How has this been supported on the Platform?

The image shows an example of distributed Tracing involving two microservices and several Platform components.

As shown in the image, the solution includes:

  • Open Telemetry Collector to automatically collect traces from all components.

  • Jaeger Collector to convert to exploitable trace.

  • DB OpenSearch to store tracing.

  • Jaeger UI to visualize tracing.

For both external and internal platform elements, the Open Telemetry agent or SDK is used for instrumentation, and to obtain the traces and send these to the Otel collector.

Basic concepts

  • Spans: Individual unit of work.
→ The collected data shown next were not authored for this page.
import Summits.QuantumFields.YangMills.Theorems.BalabanUVNodesPortS1JacKStepDefs
import Summits.QuantumFields.YangMills.Theorems.BalabanUVNodesPortS1JacTorusRows

/-!
# NODE O port PT-A — GLUING THE TWO HALVES OF `JacRowsAB` (director-ym №522 (2) boundary): `JacKStep F → JacRowsABDom F → JacRowsAB F`, by the EXACT `SL(2,ℂ)`-gauge invariance of the torus
# Jacobian functional `J_T(c, ·)` (✓ `…JacTorusRows.jacTorus_cAct`) and the linearity of the action (1.10) on pairs (route-independent; the crux composition from the four reshaped stubs is
# appended to the theses-cone file `…JacGlue`: `sig27930v8LR4_of_dom_kstep`)

Cell `ym-nodeO-ideate`, porter seat `ymgap-nodeO-port-PTA-1` (gen 6); proof file, `--supports stmt-QuantumFields-27930`.  [I] = [Balaban1987RG1].
CONTENTS (theorems only).
* `analyticAt_cAct` — the action `φ ↦ φ^u` of a units-valued gauge transformation on `Sect2.CPair` is ℂ-analytic everywhere (it is ℂ-linear: bondwise `u₋ · φ.1 · u₊⁻¹`, `u₋ · φ.2 · u₋⁻¹`).
* ★★★ `jacRowsAB_of_kstep_of_dom : JacKStep F → JacRowsABDom F → JacRowsAB F` — take the loop threshold `a` of the complex-domain rows, the radii of the `k`-step reading at `a`; at a pair `φ` of
  the record space gauge-fix by the reading's `det = 1` transformation `u`, apply the rows at `φ^u`, and pull back along `ψ ↦ ψ^u` (analytic) using `J_T(c, (ψ^u).1) = J_T(c, ψ.1)` for EVERY `ψ`.
* `jacRowsAB_all_of_kstep_of_dom` — the global form (the shape the skeleton composes; the crux composition `sig27930v8LR4_of_dom_kstep` lives in `…JacGlue`, which imports the route file).

HONEST FRAMING.  Bookkeeping over the porter's own definitions and theorems; NOTHING of Bałaban asserted or proved; the two halves `JacRowsABDom` (M, calculus over landed theorems) and `JacKStep`
(L, the complex small-field road of [12] Props. 1–2 ∕ [15] Prop. 9 — NOT in the tree) are OPEN; `stub_LZdet` BLOCKED-ON P0 (α)+(β); `stub_FE` XXL; 27930 OPEN · no claim; K0⁷∕K-Ax OPEN; NODE O 0∕1;
COUNT 8∕28 · K 1∕4 UNMOVED; finite `𝕋⁴_{L^K}` at fixed ε — NOT continuum ∕ OS ∕ Clay; **the Yang–Mills mass gap is NOT proved by any of this.**  No `sorry`, no `def`, no `instance`, no `notation`;
standard axioms.
-/

noncomputable section

open scoped BigOperators Matrix.Norms.L2Operator Topology

namespace Summit.QuantumFields.YangMills.Theorems.BalabanUVNodesPortS1

open Summit.QuantumFields.YangMills.Theorems.K0RecordFormatNames
open Literature.MathematicalPhysics.QuantumFieldTheory.Balaban1983to89
open Literature.MathematicalPhysics.QuantumFieldTheory.Balaban1983to89.Node00
open Literature.MathematicalPhysics.QuantumFieldTheory.Balaban1983to89.T4Continuum (T4Family)

/-! ## §1  The action (1.10) on pairs is analytic -/

/-- **The gauge action `φ ↦ φ^u` on `Sect2.CPair` is ℂ-analytic at every pair** (bondwise `u₋ φ.1 u₊⁻¹`, `u₋ φ.2 u₋⁻¹`: constants times a coordinate projection).
[cite: Balaban1987RG1, (1.10) p.262 (bookkeeping)] -/
theorem analyticAt_cAct {P : Params} (u : Site P 0 → (MatA 2)ˣ) (ψ : Sect2.CPair P (MatA 2)) : AnalyticAt ℂ (Sect2.cAct u) ψ := by
  have h1 : ∀ b : PBond P 0, AnalyticAt ℂ (fun φ : Sect2.CPair P (MatA 2) => φ.1 b) ψ := fun b =>
    ((ContinuousLinearMap.proj (R := ℂ) (φ := fun _ : PBond P 0 => MatA 2) b).comp (ContinuousLinearMap.fst ℂ _ _)).analyticAt ψ
  have h2 : ∀ b : PBond P 0, AnalyticAt ℂ (fun φ : Sect2.CPair P (MatA 2) => φ.2 b) ψ := fun b =>
    ((ContinuousLinearMap.proj (R := ℂ) (φ := fun _ : PBond P 0 => MatA 2) b).comp (ContinuousLinearMap.snd ℂ _ _)).analyticAt ψ
  show AnalyticAt ℂ (fun φ : Sect2.CPair P (MatA 2) =>
    ((fun b : PBond P 0 => ((u b.src : (MatA 2)ˣ) : MatA 2) * φ.1 b * (((u b.tgt)⁻¹ : (MatA 2)ˣ) : MatA 2)),
      (fun b : PBond P 0 => ((u b.src : (MatA 2)ˣ) : MatA 2) * φ.2 b * (((u b.src)⁻¹ : (MatA 2)ˣ) : MatA 2)))) ψ
  refine AnalyticAt.prod ?_ ?_
  · exact analyticAt_pi_iff.2 fun b => (analyticAt_const.mul (h1 b)).mul analyticAt_const
  · exact analyticAt_pi_iff.2 fun b => (analyticAt_const.mul (h2 b)).mul analyticAt_const

/-! ## §2  ★★★ `JacKStep F → JacRowsABDom F → JacRowsAB F` -/

/-- ★★★ **THE TWO HALVES GIVE THE ROWS**: the `k`-step reading of (1.11)–(1.16) (a `det = 1` gauge transform of every record pair is tower-loop-small) and the complex-domain rows (analyticity and
the uniform bound at tower-loop-small fields) give `JacRowsAB F` — by the exact gauge invariance `J_T(c, (ψ^u).1) = J_T(c, ψ.1)` and the analyticity of `ψ ↦ ψ^u`.
[cite: Balaban1987RG1, p.263 L8–10, (1.18)–(1.19) p.263, p.267–268] -/
theorem jacRowsAB_of_kstep_of_dom (F : T4Family) (h1 : JacKStep F) (h2 : JacRowsABDom F) : JacRowsAB F := by
  obtain ⟨a, E, ha, hE, hdom⟩ := h2
  obtain ⟨Mth, hM⟩ := h1 a ha
  refine ⟨Mth, fun Mc hMth hMcG => ?_⟩
  obtain ⟨α₀, α₁, hα₀, hα₁, hstep⟩ := hM Mc hMth hMcG
  refine ⟨α₀, α₁, E, hα₀, hα₁, hE, fun k n c φ hφ => ?_⟩
  obtain ⟨u, hu, hT⟩ := hstep k n c φ hφ
  have hk : k + 1 ≤ (F.P (recordK₀ F Mc k + n)).m + (F.P (recordK₀ F Mc k + n)).K := by
    rw [F.P_K]; unfold recordK₀; omega
  obtain ⟨hA, hB⟩ := hdom k _ hk c (Sect2.cAct u φ) hT
  have hinv : ∀ ψ : Sect2.CPair (F.P (recordK₀ F Mc k + n)) (MatA 2), jacTorus k c (Sect2.cAct u ψ).1 = jacTorus k c ψ.1 :=
    fun ψ => jacTorus_cAct hk u hu ψ c
  refine ⟨?_, ?_⟩
  · have hcomp : AnalyticAt ℂ ((fun ψ : Sect2.CPair (F.P (recordK₀ F Mc k + n)) (MatA 2) => jacTorus k c ψ.1) ∘ Sect2.cAct u) φ :=
      AnalyticAt.comp hA (analyticAt_cAct u φ)
    have heq : ((fun ψ : Sect2.CPair (F.P (recordK₀ F Mc k + n)) (MatA 2) => jacTorus k c ψ.1) ∘ Sect2.cAct u) =
        fun ψ : Sect2.CPair (F.P (recordK₀ F Mc k + n)) (MatA 2) => jacTorus k c ψ.1 := by
      funext ψ
      exact hinv ψ
    rw [heq] at hcomp
    exact hcomp
  · rw [← hinv φ]
    exact hB

/-- The global form: both halves for every torus family give `JacRowsAB` for every torus family. [cite: Balaban1987RG1, (1.18) p.263] -/
theorem jacRowsAB_all_of_kstep_of_dom (h1 : ∀ F : T4Family, JacKStep F) (h2 : ∀ F : T4Family, JacRowsABDom F) : ∀ F : T4Family, JacRowsAB F :=
  fun F => jacRowsAB_of_kstep_of_dom F (h1 F) (h2 F)

end Summit.QuantumFields.YangMills.Theorems.BalabanUVNodesPortS1

end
These are closed time intervals, for example, a call to a service, or to a database.

  • Traces: Set of spans in a temporal sequence triggered by an initial action.

  • Scope: Formalizes where each span starts and ends.

  • Tags: Key value pairs with information that are used for queries, filters, and traces.

Open Telemetry

https://opentelemetry.io/ is a standard in this field, offering a set of standardized, vendor-neutral SDKs, APIs, and tools to ingest, transform, and push data to an Observability back-end.

Jaeger

Jaeger tracing collects the Open Telemetry traces through its collector, stores it in Open Search and allows to export it through the Jaeger UI, integrated into the Control Panel.

From the UI, you can make searches based on the service that has initiated the call to see the entire trace and check which components have navigated through, the elapsed time, and see information on each of these spans.